The Canadian brigade held a front of almost four miles with the 2nd Battalion occupying the right. D Company of the Van Doos, the right forward company, held ground on a low saddle between Hill 355 on its right, occupied by the Americans, and the unoccupied Hill 227 on its left. At 3:00PM on 22 November, the Chinese commenced an intense bombardment of Hill 355 and the positions of the 2nd Battalion. The D Company trenches were under particularly heavy attack. Shells and rockets fell on the position throughout the night. Rain changed to snow, creating extremely difficult conditions for the Engineers trying to keep the supply routes, mere dirt tracks, open into the beleaguered companies.

On 23 November, the bombardment of shells and rockets intensified. Late in the day, the Chinese launched an assault with two companies against D Company and with a full regiment against the Americans on Hill 355. A fierce battle ensued. D Company held its ground but by early evening most of Hill 355 was in Chinese hands. The loss of Hill 355 if permanent constituted a severe threat to the UN line of defence and even the temporary presence of the Chinese on Hills 355 and 227 placed the Van Doos in a precarious situation. Their Commanding Officer (CO), Lieutenant-Colonel Jacques Dextraze – like Lieutenant-Colonel James Stone of 2PPCLI – was a battle-hardened veteran who had commanded a battalion in the Second World War. He calmly and confidently instructed all companies to cling to their positions.

National Archives of Canada (PA-184260).
D Company Officers that frustrated attacking enemy forces by controlling key positions around "Little Gibraltar". L to R: Platoon Commander Lt. R. MacDuff of Montréal, Quebec, Company Commander Major R. Liboiron of Ponteix, Sask., and Platoon Commanders Lt. Mario Cote of Chicoutimi, Quebec and Lt. Walter Nash of Ottawa, Ont. Maj. Liboiron was awarded the DSO for his conduct of the battle.

At 6PM D Company Commander, Acting/Major Réal Liboiron, reported a second attack that was repulsed with tank and artillery fire. Further attacks were repulsed during the night with the help of additional tanks sent in by the Brigade Commander, Brigadier Rockingham.
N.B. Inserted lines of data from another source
/-!
# `Ker ν = μ₂ · Hg(Hᵏ(X))`, `MT(Hᵏ(X))(ℂ) = ℂ^× · Hg(Hᵏ(X))(ℂ)`, `MT(Hᵏ(X))(ℝ) ∩ Z(C_ℝ) = ℝ^× · (Hg(Hᵏ(X))(ℝ) ∩ Z(C_ℝ))` and
# `[MT(Hᵏ(X))(L) : Hg(Hᵏ(X))(L)] = ∞` for EVERY smooth projective `X` and EVERY degree `k` (even degrees included)
# (Carlson–Müller-Stach–Peters 15.2 Remark (ii); Green–Griffiths–Kerr §I.B; Deligne 1982 I proof of 3.6; Moonen (5.8); Voisin 7.1.2)

Family `hodge`, lane `lit-hodgefound` (Track 2 foundations library; Layers A2/A3), layer `Literature/AlgebraicGeometry/HodgeTheory`.  THEOREMS
ONLY (no definition, no named fact, no instance; D-0026 net debt `0`).  The Betti TRANSPORT of the seat's `Motives/HodgeGroupKernelMultiplierCharacterSign`
(g23-#1) and `Motives/MumfordTateGroupRealPointsSignedPolarFactorisation` (g23-#2) to the tree's geometric Hodge structures `Hᵏ(X) =
BettiUniverse.hodge hHD hX k` of weight `k` on `Hᵏ(X(ℂ); ℚ)` (polarizable: `BettiUniverse.hodge_isPolarizable`, Voisin Thm. 6.32), for ALL degrees
`k` — the seat's g22-#10 `HodgeTheory/CMAbelianVarietyMumfordTateRealPointsProduct` §1 had ODD `k` only («NOT HERE: even `k`»).  Even degrees are
where the sign matters: `H²` of a K3 or abelian surface, `H^{2p}` carrying the Hodge classes.

THE PRINTS.  J. Carlson, S. Müller-Stach, C. Peters (2017) [CarlsonMullerStachPeters2017] §15.2 Remark (ii) after Def. 15.2.1 (p. 368) «`MT(h) = SMT(h) ·
h∘w(𝐆_m)` … If the weight `k = 0` we have of course `MT(h) = SMT(h)` but otherwise … isogenous to `SMT(h) × G_m`»; Examples 15.2.4 (i).  M. Green,
P. Griffiths, M. Kerr (2012) [GreenGriffithsKerr2012] §I.B p. 35 «`M_φ̃` is the semi-direct product of its subgroups `M_φ` and `𝔾_{m,ℚ}`», §II.A p. 45.
P. Deligne (1982) [Deligne1982HodgeCycles] I proof of Prop. 3.6 (the compact real form defined by `ad C`; `G⁰ = Ker(G → 𝔾_m)`).  B. Moonen (2004)
[Moonen2004MT] (5.8).  C. Voisin [VoisinHodgeI2002] §7.1.2 / Thm. 6.32 (polarizability of `Hᵏ(X)`).

THE OBJECTS (all the tree's / Mathlib's).  `X : SchemeOver ℂ`, `hX : IsSmoothProjective n X`, `hHD : exists_isReal_hodgeModel` (named-fact hypothesis
discharged in the tree); `Hᵏ(X) = BettiUniverse.hodge hHD hX k`, its points `MT(L)`, `Hg(L) ≤ GL(L ⊗ Hᵏ(X; ℚ))`, a polarization `ψ` with multiplier
`ν = ψ.multiplierChar L`, the real Weil operator `C_ℝ` and `Z(C_ℝ) = Subgroup.centralizer {C_ℝ}`, Deligne's form `B_ψ(a, c) = ψ_ℝ(C_ℝ a, c)`, the
homotheties `c · id = LinearEquiv.smulOfUnit c`, `ℝ^×_{>0} = Units.posSubgroup ℝ`, Mathlib's `Subgroup.relIndex` / `Subgroup.index`.

WHAT IS PROVED (`Hᵏ(X) ≠ 0`; `L ⊇ ℚ` any field unless said otherwise).
* §1 every `k`: `mem_or_neg_mem_hodgeGroupBaseChange_hodge_of_multiplierChar_eq_one` (`ν(γ) = 1 ⟹ γ ∈ Hg ∨ −γ ∈ Hg`),
  `multiplierChar_hodge_eq_one_iff_mem_or_neg_mem`; `k ≠ 0`: `ker_multiplierChar_hodge_eq_subgroupOf_iff` (`Ker ν = Hg ⟺ −1 ∈ Hg`),
  `relIndex_hodgeGroupBaseChange_hodge_ker_multiplierChar_dvd_two` (`[Ker ν : Hg] ∣ 2`); `L` algebraically closed, every `k`:
  **`exists_smulOfUnit_mul_mem_hodgeGroupBaseChange_hodge_of_isAlgClosed`** (`MT(Hᵏ(X))(L) = L^× · Hg(Hᵏ(X))(L)`),
  `mem_mumfordTateGroupBaseChange_hodge_iff_exists_smulOfUnit_mul_mem_of_isAlgClosed` (`k ≠ 0`); `index_hodgeGroupBaseChange_hodge_subgroupOf_eq_zero`
  (`k ≠ 0`: `[MT(L) : Hg(L)] = ∞`).
* §2 real points, every `k`: **`exists_smulOfUnit_mul_mem_hodgeGroupBaseChange_hodge_real_of_comm`** (`MT(ℝ) ∩ Z(C_ℝ) = ℝ^× · (Hg(ℝ) ∩ Z(C_ℝ))`),
  `mem_inf_centralizer_hodge_iff_exists_smulOfUnit_mul_mem` (`k ≠ 0`), `forall_realForm_hodge_eq_iff_mem_or_neg_mem_of_comm`
  (`O(B_ψ) ∩ MT(ℝ) ∩ Z(C_ℝ) = μ₂ · (Hg(ℝ) ∩ Z(C_ℝ))`), the two shapes `nonempty_inf_centralizer_hodge_mulEquiv_posSubgroup_prod_of_neg_one_mem` /
  `nonempty_inf_centralizer_hodge_mulEquiv_units_prod_of_neg_one_not_mem` (`k ≠ 0`), and
  `existsUnique_smulOfUnit_mul_mem_hodgeGroupBaseChange_hodge_real_of_comm_of_neg_one_not_mem`.

DEVIATIONS / SCOPE.  On points, Tannaka-free; which side of the dichotomy `−1 · id ∈ Hg(Hᵏ(X))(ℝ)` holds is left as a hypothesis (odd `k`: always,
the tree's `smulOfUnit_neg_one_mem_hodgeGroupBaseChange`).

## References
* [CarlsonMullerStachPeters2017] J. Carlson, S. Müller-Stach, C. Peters, *Period Mappings and Period Domains*, 2nd ed. (2017) — §15.2 Remark (ii)
  after Def. 15.2.1 (p. 368), Examples 15.2.4 (i) (p. 369).
* [GreenGriffithsKerr2012] M. Green, P. A. Griffiths, M. Kerr, *Mumford–Tate Groups and Domains* (2012) — §I.B p. 35, §II.A p. 45.
* [Deligne1982HodgeCycles] P. Deligne, *Hodge cycles on abelian varieties*, in LNM 900 (1982) — I §3 proof of Prop. 3.6 (p. 25).
* [Moonen2004MT] B. Moonen, *An introduction to Mumford–Tate groups* (2004) — (4.8), (5.8).
* [VoisinHodgeI2002] C. Voisin, *Hodge Theory and Complex Algebraic Geometry I* (2002) — §7.1.2, Thm. 6.32.

## Provenance
Lane `lit-hodgefound` (Hodge path, Track 2), prover seat `lit-hodgefound-p29` (generation 23), self-proposed row g23-#3 (Betti sequel of g23-#1/#2).
-/

noncomputable section

open scoped TensorProduct
open CategoryTheory Module

namespace Literature.AlgebraicGeometry.HodgeTheory

open Literature.AlgebraicGeometry.Motives
open Literature.AlgebraicGeometry.Motives.HodgeStructure

universe w

section SmoothProjective

variable [HodgeTensorFacts.{0, 0}] {n : ℕ} {X : SchemeOver ℂ} {k : ℕ} [Module.Finite ℚ (bettiCohomology X k)]

/-! ### §1 `Ker ν = μ₂ · Hg(Hᵏ(X))` and `MT(Hᵏ(X))(L) = L^× · Hg(Hᵏ(X))(L)`, every degree -/

/-- **`ν(γ) = 1 ⟹ γ ∈ Hg(Hᵏ(X))(L)` or `−γ ∈ Hg(Hᵏ(X))(L)`**, every smooth projective `X`, EVERY degree `k` (`Hᵏ(X) ≠ 0`), every
polarization `ψ` of `Hᵏ(X)` and field `L ⊇ ℚ`. [cite: Moonen2004MT, (5.8)] [cite: CarlsonMullerStachPeters2017, §15.2 Remark (ii) after Definition 15.2.1 (p. 368)] -/
theorem mem_or_neg_mem_hodgeGroupBaseChange_hodge_of_multiplierChar_eq_one [Nontrivial (bettiCohomology X k)]
    (hHD : exists_isReal_hodgeModel) (hX : IsSmoothProjective n X) (L : Type w) [Field L] [Algebra ℚ L]
    (ψ : (BettiUniverse.hodge hHD hX k).Polarization)
    {γ : (L ⊗[ℚ] bettiCohomology X k) ≃ₗ[L] (L ⊗[ℚ] bettiCohomology X k)}
    (hγ : γ ∈ (BettiUniverse.hodge hHD hX k).mumfordTateGroupBaseChange L) (hν : ψ.multiplierChar L ⟨γ, hγ⟩ = 1) :
    γ ∈ (BettiUniverse.hodge hHD hX k).hodgeGroupBaseChange L ∨
      LinearEquiv.smulOfUnit (-1) * γ ∈ (BettiUniverse.hodge hHD hX k).hodgeGroupBaseChange L :=
  ψ.mem_or_neg_mem_hodgeGroupBaseChange_of_multiplierChar_eq_one L hγ hν

/-- **`ν(γ) = 1 ⟺ γ ∈ Hg(Hᵏ(X))(L) ∨ −γ ∈ Hg(Hᵏ(X))(L)`** (`γ ∈ MT(Hᵏ(X))(L)`, every `k`). [cite: Moonen2004MT, (5.8)]
[cite: CarlsonMullerStachPeters2017, §15.2 Remark (ii) after Definition 15.2.1 (p. 368)] -/
theorem multiplierChar_hodge_eq_one_iff_mem_or_neg_mem [Nontrivial (bettiCohomology X k)] (hHD : exists_isReal_hodgeModel)
    (hX : IsSmoothProjective n X) (L : Type w) [Field L] [Algebra ℚ L] (ψ : (BettiUniverse.hodge hHD hX k).Polarization)
    {γ : (L ⊗[ℚ] bettiCohomology X k) ≃ₗ[L] (L ⊗[ℚ] bettiCohomology X k)}
    (hγ : γ ∈ (BettiUniverse.hodge hHD hX k).mumfordTateGroupBaseChange L) :
    ψ.multiplierChar L ⟨γ, hγ⟩ = 1 ↔
      γ ∈ (BettiUniverse.hodge hHD hX k).hodgeGroupBaseChange L ∨
        LinearEquiv.smulOfUnit (-1) * γ ∈ (BettiUniverse.hodge hHD hX k).hodgeGroupBaseChange L :=
  ψ.multiplierChar_eq_one_iff_mem_or_neg_mem L hγ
Early next morning of the 24th the Americans were able to recapture most of Hill 355. The Divisional and Brigade Commanders came forward in the morning to observe the situation and congratulate Dextraze on the successful defence but within a few hours the Chinese struck again.
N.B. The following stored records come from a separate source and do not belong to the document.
import Literature.NumberTheory.EllipticCurves.Kato2004.EulerSystemValues
import Literature.NumberTheory.EllipticCurves.Isogeny
import Literature.NumberTheory.EllipticCurves.GlobalMinimalModel
import HarnessLib

/-!
# Kato 2004 (Astérisque 295), (8.1.3) / Example 13.3 with Prop. 8.12, §8.2/Lemma 8.5, Thm. 9.7 and
# Thm. 6.6 (1) AT KATO'S OWN LATTICE `T = V_{ℤ_p}(f)(1)` — the `a(A)`-type zeta elements of the newform
# of an elliptic curve form an Euler system with rational dual-exponential values on the Tate module of
# SOME curve of the isogeny class (ONE named fact; no hypothesis on the residual image)

Topic `NumberTheory/EllipticCurves`, sub-directory `Kato2004` (namespace = path). Companion of
`EulerSystemValues.lean` (cell `b2b-bsdres` team n1011, fact
`Kato2004.exists_eulerSystem_expStar_values`, stated on `T_pW` under `Irr(W[p])` — its design D1 (a)).
This file states the SAME matrix `Kato2004.ZetaBody` (reused verbatim, no new vocabulary) WITHOUT the
irreducibility hypothesis, at the price of an existentially displayed MEMBER `W_K` of the `ℚ`-isogeny
class of `W`: the curve whose `p`-adic Tate module is Kato's lattice.  Seat `bsd-potss-rkm` (prover,
cell `bsd-potss`, item stmt-BirchSwinnertonDyer-19196 `ReducibleKatoMember`): this is pin P1 (a) of the
seat's realisation spec v3 — the value law is what pins Kato's zeta class at a member with REDUCIBLE
`W[p]`, where the stable lattices of `V_pW` are no longer homothetic.  HONEST FRAMING: a named fact
(`def … : Prop`, D-0014); nothing asserted, no `_holds`; it closes nothing by itself; BSD is not
advanced by it.

## The printed statements (K. Kato, Astérisque 295 (2004); store key `paper:doi-10-24033-ast-639`)

All quotations of `EulerSystemValues.lean` §"The printed statements" apply verbatim ((13.1.1) p. 225,
Ex. 13.3 p. 225, (8.1.2)–(8.1.3) p. 180, Prop. 8.12 p. 186, §8.2/Lemma 8.5 pp. 180–184, Thm. 9.7
p. 189, Thm. 6.6 (1) p. 163).  The two sentences this file rests on in addition:
* **§8.3 [p. 181]** "`V_{O_λ}(f)` … the image of `H¹_ét(Y₁(N) ⊗ ℚ̄, ℤ_p)` … is a `Gal(ℚ̄/ℚ)`-stable
  `O_λ`-lattice of `V_{F_λ}(f)`", and **(8.1.3) [p. 180]** / **Ex. 13.3 [p. 225]** "`T = V_{O_λ}(f)(k − r)`
  … define `z_m ∈ H¹(ℤ[ζ_m, 1/p], T)` by `z_m = _{c,d}z_m^{(p)}(f, r, j, ξ, prime(mA))` … Then `(z_m)_m`
  is an Euler system for `(T, F_λ, Σ)`" — NO hypothesis on the image of `Gal(ℚ̄/ℚ) → Aut(T)` and none on
  the reduction of `f` at `p` (the big-image condition (12.5.2) enters Kato's text only at Thm. 12.5 (4) /
  13.4 (3)).  For `f = f_W`, `k = 2`, `r = 1`, `F_λ = ℚ_p`: `T = V_{ℤ_p}(f)(1)` is a `Gal(ℚ̄/ℚ)`-stable
  `ℤ_p`-lattice of `V_{ℚ_p}(f)(1) ≅ V_pW` (Eichler–Shimura / Faltings, the reading D-W1 of
  `EulerSystemValues.lean`: `= T_pE₁`, `E₁` the `X₁(N)`-optimal curve), hence — Silverman *AEC*
  III.4.12 / Rem. III.4.13.2 + III.§7 + VIII.8.3, in the tree as the THEOREM
  `WeierstrassCurve.exists_isIsogenous_isGloballyMinimal_tateModule_equiv_of_stableRationalLattice`
  (file `TateModuleStableRationalLatticeMemberProofs`, p419922) — `Gal(ℚ̄/ℚ)`-equivariantly isomorphic to
  `T_pW_K` for a GLOBALLY MINIMAL curve `W_K`, `ℚ`-isogenous to `W` ("Kato's member"; at an odd
  semistable `p` it is Wuthrich's `E_•`, [Wuthrich2014, Prop. 8 p. 388]; at an additive `p` no listed
  description is claimed — the member is DISPLAYED EXISTENTIALLY).  Transporting Kato's classes and his
  `exp*` along this isomorphism (unique up to `ℤ_pˣ`, absorbed by the existential `κ, Λ` exactly as in
  design D1 (a) / finding F-κ of the companion file) gives the statement below, clause by clause the
  companion's `ZetaBody` for the curve `W_K`.

Relation to the companion fact: under `Irr(W[p])` every member's Tate module is homothetic to `T_pW`,
and `exists_eulerSystem_expStar_values` states the family on `T_pW` itself; the present fact neither
implies nor is implied by it syntactically (different carrier `tateRep W_K p`), and is the form needed on
the REDUCIBLE rows (crux `ReducibleKatoMember`, K9/K8-t′ lower halves, kmc's hull readings M1/M1♯).
NOT here: which listed curve `W_K` is; any integrality beyond (C2); Thm. 12.4–12.6, 13.14; any
divisibility or Selmer statement; `p = 2` is allowed as in print; no proof.

## References
* K. Kato, *p-adic Hodge theory and values of zeta functions of modular forms*, Astérisque 295 (2004):
  §8.1 (8.1.2)–(8.1.3) (p. 180), §8.2 + Lemma 8.5 (pp. 180–184), §8.3 (p. 181), Prop. 8.12 (p. 186),
  Thm. 9.7 (p. 189), Thm. 6.6 (1) (p. 163), §13.1 (13.1.1) + Ex. 13.3 (pp. 224–225). [Kato2004Asterisque]
* J. H. Silverman, *The Arithmetic of Elliptic Curves*, 2nd ed., Prop. III.4.12, Rem. III.4.13.2, III.§7,
  Cor. VIII.8.3. [SilvermanAEC2009]
* C. Wuthrich, Doc. Math. 19 (2014) 381–402, §3.2 and Prop. 8 (the member at a semistable odd `p`).
  [Wuthrich2014]
* K. Rubin, *Euler Systems*, Ann. of Math. Stud. 147 (2000), Def. 2.1.1. [Rubin2000]
* Tree: `Kato2004/EulerSystemValues.lean` (`ZetaBody`, `tateRep`, `cyclotomicLevelsRat`, `badPlaces`),
  `TateModuleStableRationalLatticeMemberProofs.lean` (the member theorem), `Isogeny.lean` (`IsIsogenous`),
  `GlobalMinimalModel.lean` (`IsGloballyMinimal`).
-/

noncomputable section

open scoped NumberField TensorProduct
open Field IsDedekindDomain CongruenceSubgroup
open Literature.NumberTheory.GaloisRepresentations
open Literature.NumberTheory.EllipticCurves Literature.NumberTheory.EllipticCurves.ModularForms
open Literature.NumberTheory.EllipticCurves.Kato2004
open Literature.NumberTheory.EllipticCurves.Kato2004.EulerSystemValues Rat.HeightOneSpectrum

namespace Literature.NumberTheory.EllipticCurves.Kato2004

/-- **Kato 2004, (8.1.3) / Example 13.3 (`a(A)`-type, `k = 2`, `F = ℚ`, `r = j = 1`) with Prop. 8.12,
§8.2/Lemma 8.5, Thm. 9.7 and Thm. 6.6 (1), at Kato's lattice `T = V_{ℤ_p}(f)(1)` — member form, NO
image hypothesis.**  For every elliptic curve `W/ℚ` and every prime `p` there is a GLOBALLY MINIMAL
curve `W_K/ℚ`, `ℚ`-isogenous to `W` (the member with `T_pW_K ≅ V_{ℤ_p}(f)(1)` as `Gal(ℚ̄/ℚ)`-lattices:
§8.3 p. 181 + *AEC* III.4.12 / the tree theorem
`exists_isIsogenous_isGloballyMinimal_tateModule_equiv_of_stableRationalLattice`), such that
[structure facts `ContinuousSMul / Module.Free / Module.Finite ℤ_[p] (T_pW_K)` as instance BINDERS,
discharged by the `TateModule*Proofs` theorems — convention of the companion file] for the newform `f` of
`W` (= of `W_K`: isogenous curves have the same `L`-function) and every family of complex embeddings
`ι_m : ℚ(ζ_m) → ℂ` there are ONE real constant `κ ≠ 0` and ONE dual-exponential value datum `Λ` on the
cyclotomic levels such that for all integers `c, d`, `a` and `A ≥ 1` with `(c, 6pA) = 1`, `(d, 6pN) = 1`
(Ex. 13.3 p. 225) there exist classes `z_m ∈ H¹(ℚ(μ_m), T_pW_K)` on all levels `m = p^k·∏ℓ`, `k ≥ 0`,
`ℓ ∤ 2cdpAN`, and values `x_m ∈ ℚ(ζ_m)`, satisfying `ZetaBody W_K p f ι κ Λ c d a A z x`: Euler-system
norm relations ((13.1.1) / Prop. 8.12), unramifiedness away from `p` at class level ((8.1.3), §8.2,
Lemma 8.5), the datum axioms (readings of §9.4), rationality (Thm. 9.7) and the value law (Thm. 9.7 ∘
Thm. 6.6 (1)).  Hypotheses transcribed: NONE on the reduction of `W` at `p`, NONE on the residual image
(print: Ex. 13.3 is stated for `T = V_{O_λ}(f)(k − r)` for every newform `f`), `p ∣ N` and `p = 2`
allowed.  The member is displayed existentially because the tree has no name for `V_{ℤ_p}(f)`; at an odd
semistable `p` it is Wuthrich's `E_•` (Prop. 8), in general no listed description is claimed.  Named
fact; nothing asserted; no `_holds` expected.
[cite: Kato2004Asterisque, (8.1.3) (p. 180), §8.2 and Lemma 8.5 (pp. 180–184), §8.3 (p. 181), Prop. 8.12 (p. 186), Thm. 9.7 (p. 189), Thm. 6.6 (1) (p. 163), §13.1 (13.1.1) and Ex. 13.3 (pp. 224–225)]
[cite: SilvermanAEC2009, Prop. III.4.12 with Rem. III.4.13.2, III.7 and Cor. VIII.8.3]
[cite: Wuthrich2014, §3.2 (p. 394) and Prop. 8 (p. 388)] [cite: Rubin2000, Def. 2.1.1 and Remark 2.1.4] -/
def exists_member_eulerSystem_expStar_values : Prop :=
  ∀ (W : WeierstrassCurve ℚ) [W.IsElliptic] (p : ℕ) [Fact p.Prime],
    ∃ (W' : WeierstrassCurve ℚ) (_ : W'.IsElliptic) (_ : W'.IsGloballyMinimal),
    WeierstrassCurve.IsIsogenous W W' ∧
    ∀ [ContinuousSMul ℤ_[p] (W'.tateModule p)] [Module.Free ℤ_[p] (W'.tateModule p)]
      [Module.Finite ℤ_[p] (W'.tateModule p)],
    ∀ {N : ℕ} [NeZero N] (f : CuspForm (Gamma0 N) 2), IsNewformOf W f →
    ∀ (ι : (m : ℕ) → (CyclotomicField m ℚ →+* ℂ)),
    ∃ κ : ℝ, κ ≠ 0 ∧
    ∃ Λ : ∀ (k : ℕ) (r : Finset (HeightOneSpectrum (𝓞 ℚ))),
        H1 (tateRep W' p) (cycSubgroup p k r) →ₗ[ℤ_[p]] ℚ_[p] ⊗[ℚ] CyclotomicField (cycLevel p k r) ℚ,
    ∀ (c d a : ℤ) (A : ℕ), 0 < A → Int.gcd c (6 * p * A) = 1 → Int.gcd d (6 * p * N) = 1 →
      ∃ (z : ∀ (k : ℕ) (r : (cyclotomicLevelsRat p (badPlaces c d A N)).Ideals),
            H1 (tateRep W' p) ((cyclotomicLevelsRat p (badPlaces c d A N)).level k r.1))
        (x : ∀ (k : ℕ) (r : (cyclotomicLevelsRat p (badPlaces c d A N)).Ideals),
            CyclotomicField (cycLevel p k r.1) ℚ),
        ZetaBody W' p f ι κ Λ c d a A z x

-- TODO(general form): as in `EulerSystemValues.lean` (every `m ≥ 1`, `ξ ∈ SL₂(ℤ)`, weight `k ≥ 2`,
-- coefficients `F ≠ ℚ`, `exp*` a DEFINED map); and the member NAMED once `V_{ℤ_p}(f)` (the image of
-- `H¹_ét(Y₁(N) ⊗ ℚ̄, ℤ_p)`) is an object of the tree.

end Literature.NumberTheory.EllipticCurves.Kato2004

end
At dusk two companies attacked surrounding one of D Company's platoons and dislodging another. At 9:30PM the Chinese seemed to have withdrawn. A few hours later the battalion Scout and Sniper Platoon led by Cpl Le0 Major, a winner of a Distinguished Conduct Medal (DCM) in Holland in WW2, occupied the fallen position. Less than 30 minutes later the Chinese attacked with 300 men, outnumbering his platoon by twenty to one. When Dextraze ordered him to return to the battalion area Major coolly suggested that he withdraw a short distance and that the enemy then be engaged with mortars. The CO agreed and the Chinese were caught in the open breaking up their attack. For his “personal courage, coolness and leadership” he was awarded a bar to the DCM earned originally in 1945.

The next day, the 25th, was relatively quiet for the Van Doos but in the evening D Company once again came under attack. Unknown numbers of Chinese coming from Hill 227 were beaten off by artillery and the battalion 81mm Mortars. This was the last of seven attacks on the position over three days. Military historian David Bercuson comments in his study, Blood on the Hills: The Canadian Army in the Korean War,

“One conclusion is inescapable: the Canadians had fought well, both officers and men, and the eighty-four-hour travail of' D Company, 2R22eR, was one of the finest defensive actions in the history of the Canadian army.”

The battalion suffered 49 casualties including 15 dead; about half the losses were from D Company. Major Liboiron was awarded the Distinguished Service Order (DSO) and credited the company's success to “the will to fight and good communications”. The successful action was also due to outstanding work by the supporting arms such as artillery and tanks, and the battalion's Mortar Platoon and Scout Platoon.